I'm more from an engineering perspective, for readers looking for a book from
that direction is Kline's "Calculus: An Intuitive and Physical Approach".

Introductory general biology texts have a lot more variation in how the
material is presented, but have to cover such an incredible amount of facts
that there is actually less effective difference.
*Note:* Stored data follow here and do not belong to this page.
import Mathlib.Analysis.SpecialFunctions.Exp
import Literature.Computability.MetaComplexity.PolynomialCalculusSizeDegreeCombine
import HarnessLib

/-!
# Size–degree trade-off for the polynomial calculus, II: the theorem of Impagliazzo–Pudlák–Sgall

THEOREM (proved here; Krajíček 2019, Thm. 16.2.4 attributes it to Impagliazzo, Pudlák and Sgall
1999, whose argument refines Clegg–Edmonds–Impagliazzo 1996; the book states it without proof,
"proved in a way analogous to Theorem 5.4.5", the size–width trade-off for resolution).  In the polynomial calculus
with the variable-multiplication rule in multilinear representation (`MLPC.Derivable` of
`PolynomialCalculusVariableRule.lean`), over any field `K`:

**`MLPC.derivable_one_lowDegree_of_card_lt`.**  Let `𝓕` be a set of axioms in the variables
`V` (`|V| = n`) of degree `≤ d₀`, let `1 ≤ D ≤ n` and `k ∈ ℕ`.  If `𝓕` has a refutation all of
whose FAT monomials — those with `≥ D` variables — belong to a set `M` with
`|M| · (1 - D/n)^k < 1`, then `𝓕` has a refutation all of whose lines have degree `≤ D + d₀ + k`.

Contrapositive, with the degree bridge to Krajíček's PC/F (`MLPC.Derivable.pc`):

**`MLPC.exp_le_card_of_not_refutableInDegree`.**  If `𝓕` has NO PC/F refutation of degree
`≤ D + d₀ + k + 1` (`PC.RefutableInDegree`), then every multilinear refutation of `𝓕` contains at
least `(1 - D/n)^{-k} ≥ exp (D k / n)` distinct fat monomials; in particular at least that many
distinct monomials (`MLPC.exp_le_card_monomials`).  With `D = k ≈ (d - d₀)/2` this is the
familiar form "degree `d` is necessary ⟹ `exp(Ω((d - d₀)²/n))` monomials are necessary"
(Krajíček 2019, Thm. 16.2.4 (i), after Impagliazzo–Pudlák–Sgall 1999).

Proof (Clegg–Edmonds–Impagliazzo / Impagliazzo–Pudlák–Sgall): induction on `k`, and for fixed
`k` on the set of variables occurring in `M`.  If `M = ∅` every line has degree `< D`.  Otherwise
some variable `x` lies in at least `D|M|/n` members of `M` (double counting,
`MLPC.exists_var_many`).  Restricting the refutation by `x := 0` kills those members
(`|M₀| ≤ (1 - D/n)|M|`, induction on `k`), and by the first combination lemma `𝓕` derives `1 - x`
in degree `≤ D + d₀ + k`; restricting by `x := 1` does not increase `M` (`MLPC.descend`,
`|M₁| ≤ |M|`) but removes `x` from its variables (inner induction), and the second combination
lemma replays that refutation inside `𝓕`.

References: R. Impagliazzo, P. Pudlák, J. Sgall, *Lower bounds for the polynomial calculus and
the Gröbner basis algorithm*, Comput. Complexity 8 (1999) 127–144 [ImpagliazzoPudlakSgall1999];
M. Clegg, J. Edmonds, R. Impagliazzo, Proc. 28th STOC (1996) 174–183; J. Krajíček, *Proof
Complexity* (CUP 2019), Thm. 16.2.4 [KrajicekProofComplexity2019].

Design notes.  SIZE is measured by the finite set of monomials of the refutation (a line property
`g.support ⊆ M`), which lower-bounds every other size measure (number of monomials with
repetitions, symbols); the theorem is stated for the sharper set of FAT monomials.  Variables
outside `V` may occur in a refutation; they are restricted away first
(`derivable_one_of_vars_subset`).  The variant with "divisions" of the variables (Krajíček's
Thm. 16.2.4 (ii), needed for `¬WPHP`) is not treated.
-/

noncomputable section

namespace Literature.Computability.MetaComplexity

open Finset MvPolynomial

variable {σ : Type*} {K : Type*} [Field K]

namespace MLPC

variable {𝓕 : Set (MvPolynomial σ K)}

/-! ### The induction -/

/-- No fat monomials at all: every line has degree `< D`. [folklore] -/
theorem derivable_degree_of_bigMons_subset_empty {D e : ℕ} (hDe : D ≤ e + 1) {f : MvPolynomial σ K}
    (h : Derivable 𝓕 (fun g => bigMons D g ⊆ ∅) f) :
    Derivable 𝓕 (fun g => g.totalDegree ≤ e) f := by
  refine h.mono fun g hg hP => totalDegree_le_of_ml_eq_self hg fun s hs => ?_
  by_contra hlt
  exact Finset.notMem_empty s (hP (mem_bigMons.2 ⟨hs, by omega⟩))

variable [DecidableEq σ]

/-- **The inductive core of the trade-off** (for axioms of degree `≤ d₀`, `1 ≤ D ≤ n = |V|`):
for every `k`, every set `W ⊆ V` of variables, every axiom set and every set `M` of fat monomials in
the variables `W` with `|M|(1 - D/n)^k < 1`, a refutation with fat monomials in `M` yields a
refutation of degree `≤ D + d₀ + k`. [Impagliazzo–Pudlák–Sgall 1999; Krajíček 2019, Thm. 16.2.4 (i);
Clegg–Edmonds–Impagliazzo 1996] [cite: KrajicekProofComplexity2019, Thm 16.2.4 (i)] -/
theorem derivable_one_lowDegree_core (V : Finset σ) (D d₀ : ℕ) (hDV : D ≤ V.card) :
    ∀ (k : ℕ) (W : Finset σ), W ⊆ V → ∀ (𝓕 : Set (MvPolynomial σ K)) (M : Finset (σ →₀ ℕ)),
      (∀ g ∈ 𝓕, g.totalDegree ≤ d₀) → (∀ m ∈ M, m.support ⊆ W) →
      (∀ m ∈ M, D ≤ m.support.card) →
      (M.card : ℝ) * (1 - D / V.card) ^ k < 1 →
      Derivable 𝓕 (fun g => bigMons D g ⊆ M) 1 →
      Derivable 𝓕 (fun g => g.totalDegree ≤ D + d₀ + k) 1 := by
  intro k
  induction k with
  | zero =>
    intro W _ 𝓕 M _ _ _ hcard h
    have hM : M = ∅ := by
      rw [pow_zero, mul_one] at hcard
      have : M.card < 1 := by exact_mod_cast hcard
      exact Finset.card_eq_zero.1 (by omega)
    subst hM
    exact derivable_degree_of_bigMons_subset_empty (by omega) h
  | succ k ihk =>
    intro W
    induction W using Finset.strongInduction with
    | H W ihW =>
    intro hWV 𝓕 M h0 hMW hMD hcard h
    by_cases hMe : M = ∅
    · subst hMe
      exact derivable_degree_of_bigMons_subset_empty (by omega) h
    have hMne : M.Nonempty := Finset.nonempty_iff_ne_empty.2 hMe
    -- the ratio `t = 1 - D/n` and positivity facts
    set n : ℕ := V.card with hn
    have hnpos : (0 : ℝ) < n := by
      have : 0 < M.card := Finset.card_pos.2 hMne
      rcases Nat.eq_zero_or_pos n with h0n | h0n
      · -- `n = 0` forces `D = 0`, so the factor is `1` and `|M| < 1`
        exfalso
        have hD0 : D = 0 := by omega
        rw [hD0, Nat.cast_zero, zero_div, sub_zero, one_pow, mul_one] at hcard
        have : M.card < 1 := by exact_mod_cast hcard
        omega
      · exact_mod_cast h0n
    have ht0 : (0 : ℝ) ≤ 1 - D / n := by
      rw [sub_nonneg, div_le_one hnpos]; exact_mod_cast hDV
    -- `D ≥ 1`: otherwise the factor is `1` and `|M| < 1`
    have hD1 : 1 ≤ D := by
      by_contra hD
      have hD0 : D = 0 := by omega
      rw [hD0, Nat.cast_zero, zero_div, sub_zero, one_pow, mul_one] at hcard
      have : M.card < 1 := by exact_mod_cast hcard
      exact hMe (Finset.card_eq_zero.1 (by omega))
    -- a variable `x ∈ W` in many members of `M`
    have hWne : W.Nonempty := by
      obtain ⟨m, hm⟩ := hMne
      have hpos : 0 < m.support.card := by have := hMD m hm; omega
      obtain ⟨i, hi⟩ := Finset.card_pos.1 hpos
      exact ⟨i, hMW m hm hi⟩
    obtain ⟨x, hxW, hx⟩ := exists_var_many hMW hMD hWne
    have hWn : W.card ≤ n := Finset.card_le_card hWV
    -- cardinalities of the two descendants of `M`
    set M₀ := M.filter fun m => m x = 0 with hM₀
    set M₁ := descend x D M with hM₁
    have hsplit : M₀.card + (M.filter fun m => m x ≠ 0).card = M.card :=
      Finset.card_filter_add_card_filter_not _
    have hcard₀ : (M₀.card : ℝ) * (1 - D / n) ^ k < 1 := by
      -- `|M₀| ≤ (1 - D/n)|M|`
      have h1 : (D : ℝ) * M.card ≤ n * (M.filter fun m => m x ≠ 0).card := by
        have : D * M.card ≤ n * (M.filter fun m => m x ≠ 0).card :=
          hx.trans (Nat.mul_le_mul_right _ hWn)
        exact_mod_cast this
      have h2 : (M₀.card : ℝ) ≤ M.card * (1 - D / n) := by
        have h3 : (M₀.card : ℝ) = M.card - (M.filter fun m => m x ≠ 0).card := by
          rw [← hsplit]; push_cast; ring
        rw [h3, mul_sub, mul_one, mul_div_assoc']
        rw [le_sub_comm, sub_sub_cancel, div_le_iff₀ hnpos]
        linarith
      calc (M₀.card : ℝ) * (1 - D / n) ^ k ≤ M.card * (1 - D / n) * (1 - D / n) ^ k :=
            mul_le_mul_of_nonneg_right h2 (pow_nonneg ht0 k)
        _ = M.card * (1 - D / n) ^ (k + 1) := by ring
        _ < 1 := hcard
    have hcard₁ : (M₁.card : ℝ) * (1 - D / n) ^ (k + 1) < 1 :=
      lt_of_le_of_lt (mul_le_mul_of_nonneg_right (by exact_mod_cast card_descend_le x D M)
        (pow_nonneg ht0 _)) hcard
    -- branch `x := 0`: induction on `k`, then the first combination lemma
    have h𝓕₀ : ∀ g ∈ restrictSet x false 𝓕, g.totalDegree ≤ d₀ :=
      fun g hg => totalDegree_le_of_mem_restrictSet h0 hg
    have hder₀ : Derivable (restrictSet x false 𝓕) (fun g => bigMons D g ⊆ M₀) 1 := by
      have := h.restrict x false (Q := fun g => bigMons D g ⊆ M₀)
        (fun g _ hP => bigMons_restrictVar_false_subset hP x)
      rwa [map_one] at this
    have hlow₀ := ihk W hWV _ M₀ h𝓕₀ (fun m hm => hMW m (Finset.mem_filter.1 hm).1)
      (fun m hm => hMD m (Finset.mem_filter.1 hm).1) hcard₀ hder₀
    have hX : Derivable 𝓕 (fun g => g.totalDegree ≤ D + d₀ + (k + 1)) (1 - X x) :=
      (derivable_one_sub_X_of_restrict_false x h0 hlow₀).mono fun g _ hg => hg.trans (by omega)
    -- branch `x := 1`: inner induction (the variable `x` disappears), then the replay lemma
    have h𝓕₁ : ∀ g ∈ restrictSet x true 𝓕, g.totalDegree ≤ d₀ :=
      fun g hg => totalDegree_le_of_mem_restrictSet h0 hg
    have hder₁ : Derivable (restrictSet x true 𝓕) (fun g => bigMons D g ⊆ M₁) 1 := by
      have := h.restrict x true (Q := fun g => bigMons D g ⊆ M₁)
        (fun g hg hP => bigMons_restrictVar_true_subset hg hP x)
      rwa [map_one] at this
    have hlow₁ := ihW (W.erase x) (Finset.erase_ssubset hxW) ((Finset.erase_subset _ _).trans hWV)
      _ M₁ h𝓕₁ (fun m hm => support_subset_of_mem_descend hMW hm)
      (fun m hm => le_card_of_mem_descend hMD hm) hcard₁ hder₁
    exact (derivable_of_restrict_true x h0 hX hlow₁).mono fun g _ hg => hg.trans (by omega)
Some biology texts tend to
be more ecologically oriented (Campbell), where others are more cellular and
chemically oriented (Curtis), but the difference tends to get lost somewhat
with the need to cover everything, and the sheer mass of material each HAS to
cover.

You might try Pauling's "General Chemistry" text for a more theoretical
treatment in chemistry.

Both Kline's calculus and Pauling's chemistry texts were from the 1960s and
reprinted by Dover in the 1990s; you might try checking the Dover catalog to
see if there are any more similar reprints out.

------
enum
Michael Spivak's Calculus text:

<http://www.amazon.com/gp/product/0914098918>

------
jpwagner
volume 1 of the best series out there...

[http://www.amazon.com/Calculus-Vol-One-Variable-
Introduction...](http://www.amazon.com/Calculus-Vol-One-Variable-Introduction-
Algebra/dp/0471000051)

------
splat
If you'd like to read a refresher on the calculus of multiple variables, I
think you'd enjoy Div, Grad, Curl and All That. It's in the same sort of
informal style of Feynman's Lectures. It's not rigorous like Rudin, but it
gives you a good intuitive understanding of the subject.